Because we had so little money, our amusements were simple. We would go out into the sun that beat down on the white gravel and shone off the leaves of the olive tree and toss pebbles one by one, overhand, from a distance of ten feet or so into a large clay urn that stood among the rosemary plants. We did this as a contest with each other, but also alone when we were finished working or couldn’t work. One would be working and hear the dull click, over and over, of a pebble striking the urn and falling back onto the gravel, and the more resonant pock of the pebble landing inside the urn, and would know the other was outside.
When the weather grew too cold, we stayed inside and played gin rummy. By the middle of winter, when only a few rooms in the house were heated, we were playing so much, day and night, that we organized our games into tournaments. Then, for a few weeks, we stopped playing and studied German in the evenings by the fire. In the spring, we went back to our pebble game.
Nearly every afternoon, we took the dogs for a walk. On the coldest days of winter, we went out only long enough to gather kindling wood and pinecones for the fire. On warmer days, we went out for an hour or more at a time, most often into the government forest that spread for miles on a plateau above and behind the house, sometimes into the fields of vines or lavender in the valley, or into the meadows, or across to the far side of the valley, into old groves of olive trees.

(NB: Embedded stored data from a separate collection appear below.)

/-!
# Route `EisensteinPrimes`, crux 2 `GoodLatticeBDPValue` (stmt-BirchSwinnertonDyer-19032), line `halves`, AN-3 Stub B
# (`FullDescentAtThreeOfRed`), global input F5 (Kummer splitting lemma), ARITHMETIC HALF: **a rational number `a` with a
# cube root `α ∈ ℚ̄` fixed by one inertia group above every prime `p ≠ 3` and by the decomposition group at `3` is a
# rational cube**

Cell `bsd-eis` (home `run/shared/lean/pub/bsd-eis/`), width seat `bsd-line-x1-p1-w2` (gen 5; `--supports -19032`, closes
nothing by itself). The elementary `E[9]` proof of Theorem T′ (AN-3 Stub B, idea-11 g9
`Cruxes/GoodLatticeBDPValue/Lines/halves_anThree_typedSplit_idea11g9.lean` §3; road memo
`HOME/line-x1-p1-w3-g4/AN3-StubB-elementary-road.md` F5) twice splits an extension `0 → 𝟙 → X → μ₃ → 0` of `Γ_ℚ`-modules
that is inertia-trivial away from `3` and `D₃`-split. The splitting class is a `μ₃`-valued 1-cocycle of `Γ_ℚ`, hence
(tree, cocycle-level Kummer theory over ANY field with `3` invertible — no `μ₃ ⊆ ℚ` needed:
`absoluteGaloisGroup.exists_kummer_eq_of_isLocallyConstant_cocycle`) the Kummer cocycle `σ ↦ σα/α` of a cube root `α` of
some `a ∈ ℚˣ`; the local hypotheses become «`I_𝔓` fixes `α`» (`p ≠ 3`) and «`D₃` fixes `α`», and this file turns them
into «`a` is a cube in `ℚ`» (so the cocycle is the coboundary of `α/∛a ∈ μ₃`, and `X` splits — sibling file
`…FullDescentKummerSplitting`). No class field theory of `ℚ(ζ₃)` and no named fact is used:

* `three_dvd_padicValInt_of_forall_inertia_smul_eq` / `three_dvd_padicValRat_of_forall_inertia_smul_eq` — `p ≠ 3`
  prime, `𝔓 ∣ p` a prime of `\bar ℤ`, `β³ = c ∈ ℤ ∖ 0` (resp. `α³ = a ∈ ℚˣ`), `I_𝔓` fixes the root ⟹ `3 ∣ ord_p`. Proof:
  if `c = p^k c'`, `p ∤ c'`, `k = 3q + r`, `r ∈ {1, 2}`, then `γ = β/(p^q π^r)` (`π³ = p`) has `γ³ = c'`, so `I_𝔓` fixes `γ`
  (Lang FDG 6.1.3 "if", the tree's `absoluteGaloisGroup_inertia_fixes_root_of_not_mem`) but moves `π` by a primitive cube
  root of unity (Serre 1972 §1.3, the tree's `exists_mem_inertia_smul_eq_mul_of_pow_eq`), contradiction.
* `three_dvd_padicValRat_three_of_forall_decomp_smul_eq` — `α³ = a ∈ ℚˣ` and the decomposition group
  `GreenbergSelmer.decomp v₃` (image of `Γ_{ℚ₃}`) fixes `α` ⟹ `3 ∣ v₃(a)`: along the chosen embedding `ℚ̄ → ℚ̄₃`
  (`absGaloisRestrict_apply_smul`) the image of `α` is `Γ_{ℚ₃}`-fixed, hence in `ℚ₃`
  (`absoluteGaloisGroup.exists_algebraMap_eq_pow_of_forall_smul_eq`), so `a ∈ ℚ₃׳` and `v₃(a) ∈ 3ℤ`.
* `exists_pow_three_eq_of_forall_dvd_padicValRat` — `a ∈ ℚˣ` with `3 ∣ v_p(a)` for every prime `p` is a cube
  (`ℚ` has class number one: factor numerator and denominator).
* **`exists_pow_three_eq_of_forall_inertia_of_decomp`** — the assembly: `α³ = a ∈ ℚˣ`, `α` fixed by one inertia group
  above every `p ≠ 3` and by `D₃` ⟹ `a ∈ ℚ׳`.
* `valuation_ringOfIntegers_eq_exp_neg_padicValRat` — the bridge `v(x) = exp(−ord_p x)` between the adic valuation at a
  place `v` of `𝓞 ℚ` and `padicValRat` (Mathlib proves the two valuations equivalent,
  `Rat.HeightOneSpectrum.valuation_equiv_padicValuation`; copy of the tree's bridge for `HeightOneSpectrum ℤ`).

HONEST FRAMING: helper theorems only (0 definitions, 0 named facts, 0 sorry); no summit statement, no BSD / IMC2 /
Keller–Yin theorem, no stub of the registered skeleton is proved here. References: [SilvermanAEC2009] VIII.1.6 (proof),
VIII §2; [Lang1983] Ch. 6 Prop. 1.3; [Serre1972] §1.3 Prop. 1–2; [SerreLocalFields1979] Ch. X §3 b).
-/

set_option autoImplicit false
-- the route's Theorems namespace repeats the summit name by design (D-0017 nested layout)
set_option linter.dupNamespace false

noncomputable section

open scoped Classical NumberField

namespace Summit.BirchSwinnertonDyer.BirchSwinnertonDyer.Theorems.FullDescentKummerArithmetic

open Function NumberField IsDedekindDomain Field Rat.HeightOneSpectrum WithZero
  Literature.NumberTheory.GaloisRepresentations Literature.NumberTheory.EllipticCurves

/-! ## §1. The bridge `v(x) = exp(−ord_p x)` for places of `𝓞 ℚ` -/

/-- **The `v`-adic valuation of `ℚ` is the `p`-adic one**, `p = natGenerator v`: `v(x) = exp(−ord_p x)` for `x ≠ 0`
(Mathlib's `valuation_equiv_padicValuation` says the two valuations are equivalent; both send `p` to `exp(−1)`).
[folklore] -/
theorem valuation_ringOfIntegers_eq_exp_neg_padicValRat (v : HeightOneSpectrum (𝓞 ℚ)) {x : ℚ} (hx : x ≠ 0) :
    v.valuation ℚ x = exp (-padicValRat (natGenerator v) x) := by
  haveI hp : Fact (natGenerator v).Prime := ⟨prime_natGenerator v⟩
  haveI hp' : Fact (Nat.Prime ((primesEquiv v : Nat.Primes) : ℕ)) := ⟨(primesEquiv v).2⟩
  have hequiv := valuation_equiv_padicValuation v
  set n : ℤ := padicValRat (natGenerator v) x with hn
  have h2x : Rat.padicValuation (primesEquiv v) x = exp (-n) := by
    change Rat.padicValuation (natGenerator v) x = _
    simp [Rat.padicValuation, hx, hn]
  have h2p : Rat.padicValuation (primesEquiv v) ((natGenerator v : ℚ) ^ n) = exp (-n) := by
    change Rat.padicValuation (natGenerator v) _ = _
    rw [map_zpow₀, Rat.padicValuation_self, ← exp_zsmul]
    simp
  have h1p : v.valuation ℚ ((natGenerator v : ℚ) ^ n) = exp (-n) := by
    rw [map_zpow₀, Rat.valuation_natGenerator, ← exp_zsmul]
    simp
  rw [← h1p]
  exact (hequiv.eq_iff).mpr (h2x.trans h2p.symm)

We were surrounded for so long by scrub brush, rocks, pine trees, oaks, red earth, fields, that we felt enclosed by them even once we were back inside the house.
We would walk, and return with burrs in our socks and scratches on our legs and arms where we had pushed through the brambles to get up into the forest, and go out again the next day and walk, and the dogs always trusted that we were setting out in a certain direction for a reason, and then returning home for a reason, but in the forest, which seemed so endless, there was hardly a distinguishing feature that could be taken as a destination for a walk, and we were simply walking, watching the sameness pass on both sides, the thorny, scrubby oaks growing densely together along the dusty track that ran quite straight until it came to a gentle bend and perhaps a slight rise and then ran straight again.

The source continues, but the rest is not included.